#### Your assignment:
Below are some records. Return exactly the lines from the one containing "def dblX : MvPolynomial" through the one containing "theorem hasAlgCoeffs_slope : HasAlgCoeffs", both included, and only those.

Stored dataset items
-- Opening Marker --

/-- **`Z₂` is a smooth affine curve over `ℚ̄`** (for `g₂, g₃ ∈ ℚ̄`): the two gradients
`(−f′, 2y, 0)`, `(0, w, y)` are independent at every point (`y ≠ 0` on `Z₂`), and no point is
isolated (`ψ(z₀ + t) → ψ(z₀)` with `℘(z₀ + t) ≠ ℘(z₀)` for small `t ≠ 0`, as `℘′(z₀) ≠ 0`).
[folklore] -/
theorem smooth2 (h₂ : IsAlgebraic ℚ L.g₂) (h₃ : IsAlgebraic ℚ L.g₃) :
    (curve2 L).IsSmoothAffineCurve where
  algebraic j := by
    fin_cases j
    · simpa using ((hasAlgCoeffs_X (n := 3) 1).pow 2).sub (hasAlgCoeffs_fPoly3 L h₂ h₃)
    · simpa using ((hasAlgCoeffs_X (n := 3) 2).mul (hasAlgCoeffs_X 1)).sub hasAlgCoeffs_one
  rank_eq p hp := by
    have hp1 : p 1 ≠ 0 := fun h => by
      rw [mem_points_curve2_iff] at hp
      simp [h] at hp
    have hfun : (fun j => (curve2 L).gradient j p) =
        ![![-(3 * p 0 ^ 2 + A L), 2 * p 1, 0], ![0, p 2, p 1]] := by
      funext j
      fin_cases j
      · simpa using gradient_curve2_zero L p
      · simpa using gradient_curve2_one L p
    have hli : LinearIndependent ℂ ![![-(3 * p 0 ^ 2 + A L), 2 * p 1, 0], ![0, p 2, p 1]] := by
      rw [LinearIndependent.pair_iff]
      intro s t hst
      have h2 := congrFun hst 2
      have h1 := congrFun hst 1
      simp only [Pi.add_apply, Pi.smul_apply, Matrix.cons_val_zero, Matrix.cons_val_one,
        Matrix.head_cons, smul_eq_mul, mul_zero, zero_add, Pi.zero_apply,
        Matrix.cons_val_two, Matrix.tail_cons] at h1 h2
      have ht : t = 0 := (mul_eq_zero.mp h2).resolve_right hp1
      rw [ht, zero_mul, add_zero] at h1
      have hs : s = 0 := by
        rcases mul_eq_zero.mp h1 with h | h
        · exact h
        · exact absurd ((mul_eq_zero.mp h).resolve_left two_ne_zero) hp1
      exact ⟨hs, ht⟩
    rw [hfun, finrank_span_eq_card hli]
    rfl
  not_isolated p hp := by
    obtain ⟨z₀, hz₀, h2, rfl⟩ := exists_psi_eq L hp
    -- the curve `t ↦ ψ(z₀ + t)` for real `t`
    have hev1 := eventually_shift_notMem L hz₀
    have hev2 := eventually_shift_deriv_ne L hz₀ h2
    have hev3 : ∀ᶠ t : ℝ in 𝓝[≠] 0, ℘[L] (z₀ + (t : ℂ)) ≠ ℘[L] z₀ := by
      have hd : HasDerivAt (fun t : ℝ => ℘[L] (z₀ + (t : ℂ))) (℘'[L] z₀) 0 := by
        have h := hasDerivAt_psi_shift L z₀ (t := 0) (by simpa using hz₀) (by simpa using h2) 0
        simpa using h
      exact hd.eventually_ne h2
    have hcont : Tendsto (fun t : ℝ => psi L (z₀ + (t : ℂ))) (𝓝 0) (𝓝 (psi L z₀)) := by
      rw [tendsto_pi_nhds]
      intro k
      have h := (hasDerivAt_psi_shift L z₀ (t := 0) (by simpa using hz₀) (by simpa using h2)
        k).continuousAt.tendsto
      simpa using h
    refine mem_closure_of_tendsto (b := 𝓝[≠] (0 : ℝ)) (f := fun t : ℝ => psi L (z₀ + (t : ℂ)))
      (hcont.mono_left nhdsWithin_le_nhds) ?_
    filter_upwards [mem_nhdsWithin_of_mem_nhds hev1, mem_nhdsWithin_of_mem_nhds hev2, hev3]
      with t ht1 ht2 ht3
    refine ⟨psi_mem_points L ht1 ht2, fun h => ht3 ?_⟩
    have h0 := congrFun h 0
    simpa using h0

/-! ### The tangent line of `Z₂` at `ψ(z)` is spanned by `ψ′(z)` -/

/-- At `ψ(z)` every tangent vector of `Z₂` is a multiple of `ψ′(z)` (the tangent space of a
smooth affine curve is a line, `tangent_parallel`; `ψ′(z)₀ = ℘′(z) ≠ 0`). [folklore] -/
theorem tangent_eq_smul_psiD (hE2 : (curve2 L).IsSmoothAffineCurve) {z : ℂ} (hz : z ∉ L.lattice)
    (h2 : ℘'[L] z ≠ 0) {v : Fin 3 → ℂ} (hv : v ∈ (curve2 L).tangentSpace (psi L z)) :
    v = (v 0 / ℘'[L] z) • psiD L z := by
  funext j
  have h := tangent_parallel hE2 (psi_mem_points L hz h2) hv (psiD_mem_tangentSpace L h2) 0 j
  simp only [psiD_apply_zero] at h
  simp only [Pi.smul_apply, smul_eq_mul]
  field_simp
  linear_combination h

/-- **A form vanishes on `Z₂` as soon as it kills `ψ′(z)` at every `ψ(z)`.** [folklore] -/
theorem vanishesOn_curve2_of_psi (hE2 : (curve2 L).IsSmoothAffineCurve)
    (ν : Fin 3 → MvPolynomial (Fin 3) ℂ)
    (h : ∀ z, z ∉ L.lattice → ℘'[L] z ≠ 0 → ∑ i, eval (psi L z) (ν i) * psiD L z i = 0) :
    VanishesOn (curve2 L) ν := by
  intro p hp v hv
  obtain ⟨z, hz, h2, rfl⟩ := exists_psi_eq L hp
  rw [tangent_eq_smul_psiD L hE2 hz h2 hv]
  simp only [Pi.smul_apply, smul_eq_mul]
  have e : ∑ i, eval (psi L z) (ν i) * (v 0 / ℘'[L] z * psiD L z i) =
      v 0 / ℘'[L] z * ∑ i, eval (psi L z) (ν i) * psiD L z i := by
    rw [Finset.mul_sum]
    refine Finset.sum_congr rfl fun i _ => ?_
    ring
  rw [e, h z hz h2, mul_zero]

/-! ### The maps `ι = (x, y)` and `dbl = [2]` as polynomial maps `Z₂ → E_L` -/

/-- The projection `ι = (x, y) : Z₂ → E_L`. [folklore] -/
def iota : Fin 2 → MvPolynomial (Fin 3) ℂ := ![X 0, X 1]

/-- The tangent slope `m = (3x² + A) w / 2` (`= (3x² + A)/(2y)` on `Z₂`). [folklore] -/
def slope : MvPolynomial (Fin 3) ℂ := C (1 / 2 : ℂ) * ((C 3 * X 0 ^ 2 + C (A L)) * X 2)

/-- `x(2P) = m² − 2x`. [cite: SilvermanAEC2009, III.2.3 (d)] -/
def dblX : MvPolynomial (Fin 3) ℂ := slope L ^ 2 - C 2 * X 0

/-- `y(2P) = m (x − x(2P)) − y`. [cite: SilvermanAEC2009, III.2.3 (d)] -/
def dblY : MvPolynomial (Fin 3) ℂ := slope L * (X 0 - dblX L) - X 1

/-- **The doubling map** `dbl = (x(2P), y(2P)) : Z₂ → E_L`. [cite: SilvermanAEC2009, III.2.3 (d)] -/
def dbl : Fin 2 → MvPolynomial (Fin 3) ℂ := ![dblX L, dblY L]

/-- `R = −2m = −(3x² + A) w`, the exact part of `dbl^*(x dx/y) − 2 x dx/y` (from
`ζ(2z) = 2ζ(z) + m(ψ(z))`). [folklore] -/
def rPoly : MvPolynomial (Fin 3) ℂ := C (-2 : ℂ) * slope L

/-- `ι` is over `ℚ̄`. [folklore] -/
theorem hasAlgCoeffs_iota : ∀ j, HasAlgCoeffs (iota j) := by
  intro j
  fin_cases j
  · simpa [iota] using hasAlgCoeffs_X (n := 3) 0
  · simpa [iota] using hasAlgCoeffs_X (n := 3) 1

section Alg

variable (h₂ : IsAlgebraic ℚ L.g₂)
include h₂

/-- `m` is over `ℚ̄`. [folklore] -/
theorem hasAlgCoeffs_slope : HasAlgCoeffs (slope L) :=
  (hasAlgCoeffs_C (by rw [one_div]; exact (isAlgebraic_nat 2).inv)).mul
    ((((hasAlgCoeffs_C (isAlgebraic_nat 3)).mul ((hasAlgCoeffs_X 0).pow 2)).add
      (hasAlgCoeffs_C (isAlgebraic_A L h₂))).mul (hasAlgCoeffs_X 2))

-- Closing Marker --

#### Answer below:
def dblX : MvPolynomial (Fin 3) ℂ := slope L ^ 2 - C 2 * X 0

/-- `y(2P) = m (x − x(2P)) − y`. [cite: SilvermanAEC2009, III.2.3 (d)] -/
def dblY : MvPolynomial (Fin 3) ℂ := slope L * (X 0 - dblX L) - X 1

/-- **The doubling map** `dbl = (x(2P), y(2P)) : Z₂ → E_L`. [cite: SilvermanAEC2009, III.2.3 (d)] -/
def dbl : Fin 2 → MvPolynomial (Fin 3) ℂ := ![dblX L, dblY L]

/-- `R = −2m = −(3x² + A) w`, the exact part of `dbl^*(x dx/y) − 2 x dx/y` (from
`ζ(2z) = 2ζ(z) + m(ψ(z))`). [folklore] -/
def rPoly : MvPolynomial (Fin 3) ℂ := C (-2 : ℂ) * slope L

/-- `ι` is over `ℚ̄`. [folklore] -/
theorem hasAlgCoeffs_iota : ∀ j, HasAlgCoeffs (iota j) := by
  intro j
  fin_cases j
  · simpa [iota] using hasAlgCoeffs_X (n := 3) 0
  · simpa [iota] using hasAlgCoeffs_X (n := 3) 1

section Alg

variable (h₂ : IsAlgebraic ℚ L.g₂)
include h₂

/-- `m` is over `ℚ̄`. [folklore] -/
theorem hasAlgCoeffs_slope : HasAlgCoeffs (slope L) :=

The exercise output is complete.